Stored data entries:
/-- Elementary unipotents are mapped to elementary unipotents by ring homomorphisms. [folklore] -/
theorem map_transvectionUnit {S : Type*} [CommRing S] (f : R →+* S) (i j : Fin n) (hij : i ≠ j) (c : R) :
    Matrix.GeneralLinearGroup.map f (transvectionUnit i j hij c) = transvectionUnit i j hij (f c) := by
  refine Units.ext (Matrix.ext fun a b => ?_)
  rw [Matrix.GeneralLinearGroup.map_apply, coe_transvectionUnit, coe_transvectionUnit, Matrix.add_apply,
    Matrix.add_apply, map_add, Matrix.one_apply, Matrix.one_apply, Matrix.single_apply, Matrix.single_apply]
  split_ifs <;> simp

/-- `1 + c E_{ij}` is upper unitriangular for `i < j`. [folklore] -/
theorem transvectionUnit_mem_upperUnitriangular {i j : Fin n} (hij : i < j) (c : R) :
    transvectionUnit i j hij.ne c ∈ upperUnitriangular (Fin n) R := by
  rw [mem_upperUnitriangular_iff, coe_transvectionUnit]
  refine ⟨fun a b hba => ?_, fun a => ?_⟩
  · have hba' : b < a := hba
    rw [Matrix.add_apply, Matrix.one_apply_ne (ne_of_gt hba'), Matrix.single_apply, if_neg, add_zero]
    rintro ⟨rfl, rfl⟩
    exact absurd (hij.trans hba') (lt_irrefl _)
  · rw [Matrix.add_apply, Matrix.one_apply_eq, Matrix.single_apply, if_neg, add_zero]
    rintro ⟨rfl, rfl⟩
    exact absurd hij (lt_irrefl _)

/-- **Conjugating an elementary unipotent by a diagonal matrix**:
`diag(t)⁻¹ (1 + c E_{ij}) diag(t) = 1 + tᵢ⁻¹ c tⱼ E_{ij}`. [folklore] -/
theorem glDiagonal_inv_mul_transvectionUnit_mul_glDiagonal (t : Fin n → Rˣ) (i j : Fin n) (hij : i ≠ j) (c : R) :
    (glDiagonal n R t)⁻¹ * transvectionUnit i j hij c * glDiagonal n R t =
      transvectionUnit i j hij ((((t i)⁻¹ : Rˣ) : R) * c * t j) := by
  refine Units.ext (Matrix.ext fun a b => ?_)
  rw [Units.val_mul, Units.val_mul, ← map_inv, coe_glDiagonal, coe_glDiagonal, coe_transvectionUnit,
    coe_transvectionUnit, Matrix.mul_diagonal, Matrix.diagonal_mul, Matrix.add_apply, Matrix.add_apply,
    Matrix.single_apply, Matrix.single_apply, Matrix.one_apply, Pi.inv_apply]
  by_cases hab : a = b
  · subst hab
    rw [if_pos rfl, if_neg (fun h => hij (h.1.trans h.2.symm)), if_neg (fun h => hij (h.1.trans h.2.symm)),
      add_zero, mul_one, Units.inv_mul]
  · rw [if_neg hab, zero_add, zero_add]
    split_ifs with h
    · obtain ⟨rfl, rfl⟩ := h; ring
    · rw [mul_zero, zero_mul]

/-- **The superdiagonal sum of `1 + c E_{j,j+1}` is `c`.** [folklore] -/
theorem superdiagSumFrom_one_transvectionUnit {j : ℕ} (hj : j + 1 < n) (c : R) :
    superdiagSumFrom 1 ((transvectionUnit (⟨j, by omega⟩ : Fin n) ⟨j + 1, hj⟩
        (fun h => by have := congrArg Fin.val h; simp at this) c : GL (Fin n) R) : Matrix (Fin n) (Fin n) R) = c := by
  classical
  rw [coe_transvectionUnit]
  unfold superdiagSumFrom
  rw [Finset.sum_eq_single (⟨j + 1, hj⟩ : Fin n)]
  · rw [dif_pos ⟨by simp, by simp⟩, Matrix.add_apply, Matrix.one_apply_ne (fun h => by
      have := congrArg Fin.val h; simp at this), zero_add, Matrix.single_apply, if_pos]
    exact ⟨Fin.ext (by simp), rfl⟩
  · intro b _ hb
    by_cases h : 1 ≤ (b : ℕ) ∧ 0 < (b : ℕ)
    · rw [dif_pos h, Matrix.add_apply, Matrix.one_apply_ne (fun h' => by
        have := congrArg Fin.val h'; simp at this; omega), zero_add, Matrix.single_apply, if_neg]
      rintro ⟨h1, h2⟩
      exact hb h2.symm
    · rw [dif_neg h]
  · intro h; exact absurd (Finset.mem_univ _) h

end Transvection

/-! ### Local congruence subgroups: elementary unipotents and normality -/

section Local

variable {n : ℕ} {F : Type*} [Field F] {Γ₀ : Type*} [LinearOrderedCommGroupWithZero Γ₀] [Valued F Γ₀]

What this task involves
Transcribe the records above exactly, beginning at the line that contains "is upper unitriangular" and ending with the line that contains "transvectionUnit i j hij.ne", both included, and nothing else.

Finished exercise
/-- `1 + c E_{ij}` is upper unitriangular for `i < j`. [folklore] -/
theorem transvectionUnit_mem_upperUnitriangular {i j : Fin n} (hij : i < j) (c : R) :
    transvectionUnit i j hij.ne c ∈ upperUnitriangular (Fin n) R := by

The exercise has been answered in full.